§ **Action item**:
Output exactly the lines below, starting with the line that has "DistribMulAction.toAddEquiv _ z" and going on through the line that has "obtain ⟨-, -, hze⟩", both included, and no other lines.

Stored items from a collection
set_option maxHeartbeats 1600000 in
/-- **A generic class from two distinct non-zero `c`-invariant classes.** For `W/ℚ` with `Δ < 0` and
`ρ_{W,2^n}` onto for all `n`, `K` imaginary quadratic with `c ≠ 1` and NO transposition in
`ρ̄_{W,2}(Γ_K)` (in nature `K = ℚ(√Δ_W)`), and classes `u ≠ v` in `H¹(K, E[2])`, both non-zero and both
fixed by `c_*`: the class `x = u + ωv` (`ω = H¹(id, z)`, `z ∈ Γ_K` of order-`3` type) is generic with
respect to `x^c = u + ω²v` on `Γ_{K(E[2])}`. Proof: the joint evaluation `ρ ↦ ([u, ρ], [v, ρ])` is onto
`E[2] × E[2]` (`forall_of_pairClosed`; the four graphs are excluded by `u ≠ 0`, `u ≠ v` and — via
`c_* ∘ ω = ω² ∘ c_*` — by `v ≠ 0`), so some `ρ₁` has `([u, ρ₁], [v, ρ₁]) = (z²e, e)` and some `ρ₂`
has `(ze, e)`, `e ≠ 0`; then `[x, ρ₁] = e`, `[x^c, ρ₁] = 0`, `[x, ρ₂] = 0`, `[x^c, ρ₂] = e`.
[cite: GrossLMS1991, §9 (pairing [s, ρ], Prop. 9.1, Prop. 9.3)] [cite: LawsonWuthrich2016, Lemma 6] -/
theorem exists_generic_of_two_invariant {K : Type} [Field K] [NumberField K]
    (W : WeierstrassCurve ℚ) [W.IsElliptic] (hΔ : W.Δ < 0) (hK : IsImaginaryQuadratic K)
    (hρ : ∀ n : ℕ, W.HasSurjectiveModNGaloisRep (2 ^ n : ℕ)) {c : K ≃ₐ[ℚ] K} (hc : c ≠ 1)
    (hA3 : ∀ (g : absoluteGaloisGroup K) (u : geomTorsion (W.baseChange K) ((2 ^ 1 : ℕ) : ℤ)),
      u ≠ 0 → g • u = u → ∀ w : geomTorsion (W.baseChange K) ((2 ^ 1 : ℕ) : ℤ), g • w = w)
    {u v : galH1Torsion (W.baseChange K) ((2 ^ 1 : ℕ) : ℤ)}
    (hcu : conjAct W c ((2 ^ 1 : ℕ) : ℤ) u = u) (hcv : conjAct W c ((2 ^ 1 : ℕ) : ℤ) v = v)
    (hu0 : u ≠ 0) (hv0 : v ≠ 0) (huv : u ≠ v) :
    ∃ x : galH1Torsion (W.baseChange K) ((2 ^ 1 : ℕ) : ℤ),
      ∃ ρ₁ ∈ torsionFixing (W.baseChange K) ((2 ^ 1 : ℕ) : ℤ),
      ∃ ρ₂ ∈ torsionFixing (W.baseChange K) ((2 ^ 1 : ℕ) : ℤ),
        h1Eval (W.baseChange K) ((2 ^ 1 : ℕ) : ℤ) x ρ₁ ≠ 0 ∧
        h1Eval (W.baseChange K) ((2 ^ 1 : ℕ) : ℤ) (conjAct W c ((2 ^ 1 : ℕ) : ℤ) x) ρ₁ = 0 ∧
        h1Eval (W.baseChange K) ((2 ^ 1 : ℕ) : ℤ) x ρ₂ = 0 ∧
        h1Eval (W.baseChange K) ((2 ^ 1 : ℕ) : ℤ) (conjAct W c ((2 ^ 1 : ℕ) : ℤ) x) ρ₂ ≠ 0 := by
  -- adapted from `exists_fourStructure_of_noTransposition` (p608069): the `𝔽₄`-structure `ω`
  haveI : (W.baseChange K).IsElliptic := by rw [baseChange]; infer_instance
  have hsurj : W.HasSurjectiveModNGaloisRep 2 := by simpa using hρ 1
  have h2 := add_self_geomTorsion_twoPowOne (K := K) W
  have hcard := natCard_geomTorsion_twoPowOne (K := K) W
  have hneg : ∀ e : geomTorsion (W.baseChange K) ((2 ^ 1 : ℕ) : ℤ), -e = e :=
    fun e ↦ neg_eq_of_add_eq_zero_left (h2 e)
  -- ### the order-`3` element `z` and the coefficient endomorphism `ω = H¹(id, z)`
  obtain ⟨z, -, hzfix⟩ :=
    KolyvaginImageTwo.exists_smul_three_of_hasSurjectiveModNGaloisRep W K hK.1 hsurj
  have hzfix' : ∀ P : geomTorsion (W.baseChange K) ((2 ^ 1 : ℕ) : ℤ), z • P = P → P = 0 :=
    fun P hP ↦ hzfix P hP
  let zA : geomTorsion (W.baseChange K) ((2 ^ 1 : ℕ) : ℤ) ≃+
      geomTorsion (W.baseChange K) ((2 ^ 1 : ℕ) : ℤ) := DistribMulAction.toAddEquiv _ z
  have hzA : ∀ t, zA t = z • t := fun _ ↦ rfl
  have hzz : ∀ e : geomTorsion (W.baseChange K) ((2 ^ 1 : ℕ) : ℤ),
      z • z • e + z • e + e = 0 := by
    intro e
    by_cases he : e = 0
    · rw [he, smul_zero, smul_zero, add_zero, add_zero]
    · obtain ⟨-, -, hze⟩ :=
        KolyvaginImageTwo.apply_apply_eq_add_of_fixedPointFree h2 hcard zA hzfix' he
      rw [hzA, hzA] at hze
      have h3 : e + z • e + z • e + e = (z • e + z • e) + (e + e) := by abel
      rw [hze, h3, h2, h2, add_zero]
  -- `z² e + z e = e` and `z e + z² e = e`
  have hzz' : ∀ e : geomTorsion (W.baseChange K) ((2 ^ 1 : ℕ) : ℤ), z • z • e + z • e = e :=
    fun e ↦ (eq_neg_of_add_eq_zero_left (hzz e)).trans (hneg e)
  let ψ : geomTorsion (W.baseChange K) ((2 ^ 1 : ℕ) : ℤ) →+
      geomTorsion (W.baseChange K) ((2 ^ 1 : ℕ) : ℤ) := DistribSMul.toAddMonoidHom _ z
  have hψapp : ∀ t, ψ t = z • t := fun _ ↦ rfl
  have hψ : ∀ (g : absoluteGaloisGroup K) (t : geomTorsion (W.baseChange K) ((2 ^ 1 : ℕ) : ℤ)),
      ψ (g • t) = g • ψ t := fun g t ↦ by
    rw [hψapp, hψapp, smul_comm_of_noTransposition W hA3 hzfix' g t]
  let ω := coeffH1Map (W.baseChange K) ((2 ^ 1 : ℕ) : ℤ) ψ hψ
  have hωeval : ∀ (y : galH1Torsion (W.baseChange K) ((2 ^ 1 : ℕ) : ℤ)) {ρ : absoluteGaloisGroup K},
      ρ ∈ torsionFixing (W.baseChange K) ((2 ^ 1 : ℕ) : ℤ) →
        h1Eval (W.baseChange K) ((2 ^ 1 : ℕ) : ℤ) (ω y) ρ =
          z • h1Eval (W.baseChange K) ((2 ^ 1 : ℕ) : ℤ) y ρ :=
    fun y ρ hρ ↦ h1Eval_coeffH1Map ψ hψ y hρ
  -- restriction to `Γ_{K(E[2])}` is injective
  have hinj : ∀ y : galH1Torsion (W.baseChange K) ((2 ^ 1 : ℕ) : ℤ),
      (∀ ρ ∈ torsionFixing (W.baseChange K) ((2 ^ 1 : ℕ) : ℤ),
        h1Eval (W.baseChange K) ((2 ^ 1 : ℕ) : ℤ) y ρ = 0) → y = 0 :=
    fun y hy ↦ KolyvaginImageTwo.h1_restriction_injective_two W K hK.1 hsurj hy
  -- ### `ω² + ω + 1 = 0`
  have hω1 : ∀ y, ω (ω y) + ω y + y = 0 := fun y ↦ by
    apply hinj
    intro ρ hρ
    rw [h1Eval_add _ _ _ _ hρ, h1Eval_add _ _ _ _ hρ, hωeval (ω y) hρ, hωeval y hρ]
    exact hzz _
  -- ### the involutive lift of `c` acts on `E[2]` as a transposition; `c_* ∘ ω = ω² ∘ c_*`
  obtain ⟨c₀, hc₀⟩ := exists_isComplexConjugation (Rat.castHom ℝ)
  have ht : IsLiftOfAut c (absGaloisTransport (K := ℚ) (L := K) c₀).toRingEquiv :=
    RatClosure.isLiftOfAut_absGaloisTransport_of_isImaginaryQuadratic hK hc hc₀
  have hinv : ∀ y, (absGaloisTransport (K := ℚ) (L := K) c₀).toRingEquiv
      ((absGaloisTransport (K := ℚ) (L := K) c₀).toRingEquiv y) = y := fun y ↦
    RatClosure.absGaloisTransport_absGaloisTransport_of_sq_eq_one hc₀.sq_eq_one y
  have hTT : ∀ e, ht.torsionMap W ((2 ^ 1 : ℕ) : ℤ) (ht.torsionMap W ((2 ^ 1 : ℕ) : ℤ) e) = e :=
    ht.torsionMap_torsionMap W hinv _
  obtain ⟨v₀, hv₀⟩ := KolyvaginEigenTwo.exists_twoTorsion_smul_ne_of_Δ_neg W hΔ hc₀
  let θ := RatClosure.torsionEquiv (K := K) W ((2 ^ 1 : ℕ) : ℤ)
  have hθ : ∀ P, ht.torsionMap W ((2 ^ 1 : ℕ) : ℤ) (θ P) = θ (c₀ • P) := fun P ↦
    (RatClosure.torsionEquiv_smul_of_lift W ht c₀ (fun _ ↦ rfl) _ P).symm
  have hw : ht.torsionMap W ((2 ^ 1 : ℕ) : ℤ) (θ v₀) ≠ θ v₀ := by
    rw [hθ]
    exact fun h ↦ hv₀ (θ.injective h)
  have hfixsum : ht.torsionMap W ((2 ^ 1 : ℕ) : ℤ)
      (θ v₀ + ht.torsionMap W ((2 ^ 1 : ℕ) : ℤ) (θ v₀)) =
      θ v₀ + ht.torsionMap W ((2 ^ 1 : ℕ) : ℤ) (θ v₀) := by
    rw [map_add, hTT, add_comm]
  have hsum0 : θ v₀ + ht.torsionMap W ((2 ^ 1 : ℕ) : ℤ) (θ v₀) ≠ 0 := by
    intro h0
    apply hw
    have h1 : ht.torsionMap W ((2 ^ 1 : ℕ) : ℤ) (θ v₀) = -θ v₀ := eq_neg_of_add_eq_zero_right h0
    rw [h1, neg_eq_iff_add_eq_zero, h2]
  have hkey : ∀ e, ht.torsionMap W ((2 ^ 1 : ℕ) : ℤ) (z • e) =
      z • z • ht.torsionMap W ((2 ^ 1 : ℕ) : ℤ) e :=
    transposition_conj_three W hTT hsum0 hfixsum hw hzfix'
  have hω2 : ∀ y, conjAct W c ((2 ^ 1 : ℕ) : ℤ) (ω y) =
      ω (ω (conjAct W c ((2 ^ 1 : ℕ) : ℤ) y)) := fun y ↦ by
    rw [← sub_eq_zero]
    apply hinj
    intro ρ hρ
    have hρ'' := ht.conjGalCMH_mem_torsionFixing W hinv ((2 ^ 1 : ℕ) : ℤ) hρ
    rw [sub_eq_add_neg, h1Eval_add _ _ _ _ hρ, h1Eval_neg _ _ _ hρ,
      ht.h1Eval_conjAct W _ (ω y) hρ, hωeval y hρ'',
      hωeval (ω (conjAct W c ((2 ^ 1 : ℕ) : ℤ) y)) hρ, hωeval (conjAct W c ((2 ^ 1 : ℕ) : ℤ) y) hρ,
      ht.h1Eval_conjAct W _ y hρ, hkey, add_neg_cancel]
  -- ### the conjugate of `x = u + ω v` is `u + ω (ω v)`
  set x := u + ω v with hx
  have hxc : conjAct W c ((2 ^ 1 : ℕ) : ℤ) x = u + ω (ω v) := by
    rw [hx, map_add, hcu, hω2, hcv]
  -- ### the joint evaluation `ρ ↦ ([u, ρ], [v, ρ])` is onto `E[2] × E[2]`
  let A : geomTorsion (W.baseChange K) ((2 ^ 1 : ℕ) : ℤ) →
      geomTorsion (W.baseChange K) ((2 ^ 1 : ℕ) : ℤ) → Prop := fun a b ↦
    ∃ ρ ∈ torsionFixing (W.baseChange K) ((2 ^ 1 : ℕ) : ℤ),
      h1Eval (W.baseChange K) ((2 ^ 1 : ℕ) : ℤ) u ρ = a ∧
        h1Eval (W.baseChange K) ((2 ^ 1 : ℕ) : ℤ) v ρ = b
  have hA0 : A 0 0 := ⟨1, one_mem _, h1Eval_one _ _ u, h1Eval_one _ _ v⟩
  have hAadd : ∀ a b a' b', A a b → A a' b' → A (a + a') (b + b') := by
    rintro a b a' b' ⟨ρ, hρ, h1, h1'⟩ ⟨ρ', hρ', h3, h3'⟩
    exact ⟨ρ * ρ', mul_mem hρ hρ', by rw [h1Eval_mul _ _ u hρ, h1, h3],
      by rw [h1Eval_mul _ _ v hρ, h1', h3']⟩
  have hAz : ∀ a b, A a b → A (zA a) (zA b) := by
    rintro a b ⟨ρ, hρ, h1, h1'⟩
    refine ⟨z * ρ * z⁻¹, (torsionFixing_normal _ _).conj_mem ρ hρ z, ?_, ?_⟩
    · rw [h1Eval_conj _ _ u z hρ, h1, hzA]
    · rw [h1Eval_conj _ _ v z hρ, h1', hzA]
  -- the five witnesses
  have hW₁ : ∃ a b, A a b ∧ a ≠ 0 := by
    by_contra h
    push Not at h
    exact hu0 (hinj u fun ρ hρ ↦ h _ _ ⟨ρ, hρ, rfl, rfl⟩)
  have hW₂ : ∃ a b, A a b ∧ b ≠ 0 := by
    by_contra h
    push Not at h
    exact hv0 (hinj v fun ρ hρ ↦ h _ _ ⟨ρ, hρ, rfl, rfl⟩)
  have hW₃ : ∃ a b, A a b ∧ a ≠ b := by
    by_contra h
    push Not at h
    apply huv
    rw [← sub_eq_zero]
    refine hinj _ fun ρ hρ ↦ ?_
    rw [sub_eq_add_neg, h1Eval_add _ _ _ _ hρ, h1Eval_neg _ _ _ hρ, h _ _ ⟨ρ, hρ, rfl, rfl⟩,
      add_neg_cancel]
  -- `[u, ·] = z^k [v, ·]` forces `u = ω^k v`, then `c`-invariance forces `v = 0`
  have hvzero_of : ω v = ω (ω v) → False := by
    intro hωω
    apply hv0
    refine hinj v fun ρ hρ ↦ hzfix' _ ?_
    have h := congrArg (fun s ↦ h1Eval (W.baseChange K) ((2 ^ 1 : ℕ) : ℤ) s ρ) hωω
    simp only [hωeval _ hρ] at h
    -- `h : z • [v, ρ] = z • z • [v, ρ]`
    exact (MulAction.injective z h).symm
  have hW₄ : ∃ a b, A a b ∧ a ≠ zA b := by
    by_contra h
    push Not at h
    -- `u = ω v`
    have huω : u = ω v := by
      rw [← sub_eq_zero]
      refine hinj _ fun ρ hρ ↦ ?_
      rw [sub_eq_add_neg, h1Eval_add _ _ _ _ hρ, h1Eval_neg _ _ _ hρ, hωeval v hρ,
        h _ _ ⟨ρ, hρ, rfl, rfl⟩, hzA, add_neg_cancel]
    -- apply `c_*`: `u = c u = ω (ω (c v)) = ω (ω v)`
    have h' : ω v = ω (ω v) := by
      have := hcu
      rw [huω, hω2, hcv] at this
      exact this.symm
    exact hvzero_of h'
  have hW₅ : ∃ a b, A a b ∧ a ≠ zA (zA b) := by
    by_contra h
    push Not at h
    -- `u = ω (ω v)`
    have huω : u = ω (ω v) := by
      rw [← sub_eq_zero]
      refine hinj _ fun ρ hρ ↦ ?_
      rw [sub_eq_add_neg, h1Eval_add _ _ _ _ hρ, h1Eval_neg _ _ _ hρ, hωeval (ω v) hρ, hωeval v hρ,
        h _ _ ⟨ρ, hρ, rfl, rfl⟩, hzA, hzA, add_neg_cancel]
    -- `ω³ = 1`
    have hω3 : ∀ y, ω (ω (ω y)) = y := fun y ↦ by
      have h1 := hω1 (ω y)
      have h0 := hω1 y
      -- `ω(ω(ωy)) = -ω(ωy) - ωy = y`
      have e1 : ω (ω (ω y)) = -(ω (ω y)) - ω y := by
        rw [eq_sub_iff_add_eq, eq_neg_iff_add_eq_zero, ← h1]; abel
      have e0 : y = -(ω (ω y)) - ω y := by
        rw [eq_sub_iff_add_eq, eq_neg_iff_add_eq_zero, ← h0]; abel
      rw [e1, ← e0]
    -- apply `c_*`: `u = c u = c (ω (ω v)) = ω⁴ v = ω v`
    have h' : ω v = ω (ω v) := by
      have := hcu
      rw [huω, hω2, hω2, hcv, hω3] at this
      -- `this : ω v = ω (ω v)`… up to rewriting
      exact this
    exact hvzero_of h'
  have hall := forall_of_pairClosed h2 hcard zA hzfix' hA0 hAadd hAz hW₁ hW₂ hW₃ hW₄ hW₅
  -- ### the two Galois elements
  obtain ⟨-, e, ⟨-, -, -, -⟩, he⟩ := hW₂
  obtain ⟨ρ₁, hρ₁, hu₁, hv₁⟩ := hall (z • z • e) e
  obtain ⟨ρ₂, hρ₂, hu₂, hv₂⟩ := hall (z • e) e
  refine ⟨x, ρ₁, hρ₁, ρ₂, hρ₂, ?_, ?_, ?_, ?_⟩
  · rw [hx, h1Eval_add _ _ _ _ hρ₁, hωeval v hρ₁, hu₁, hv₁, hzz']
    exact he
  · rw [hxc, h1Eval_add _ _ _ _ hρ₁, hωeval (ω v) hρ₁, hωeval v hρ₁, hu₁, hv₁, h2]
  · rw [hx, h1Eval_add _ _ _ _ hρ₂, hωeval v hρ₂, hu₂, hv₂, h2]
  · rw [hxc, h1Eval_add _ _ _ _ hρ₂, hωeval (ω v) hρ₂, hωeval v hρ₂, hu₂, hv₂, add_comm, hzz']
    exact he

§ **Written answer**:
      geomTorsion (W.baseChange K) ((2 ^ 1 : ℕ) : ℤ) := DistribMulAction.toAddEquiv _ z
  have hzA : ∀ t, zA t = z • t := fun _ ↦ rfl
  have hzz : ∀ e : geomTorsion (W.baseChange K) ((2 ^ 1 : ℕ) : ℤ),
      z • z • e + z • e + e = 0 := by
    intro e
    by_cases he : e = 0
    · rw [he, smul_zero, smul_zero, add_zero, add_zero]
    · obtain ⟨-, -, hze⟩ :=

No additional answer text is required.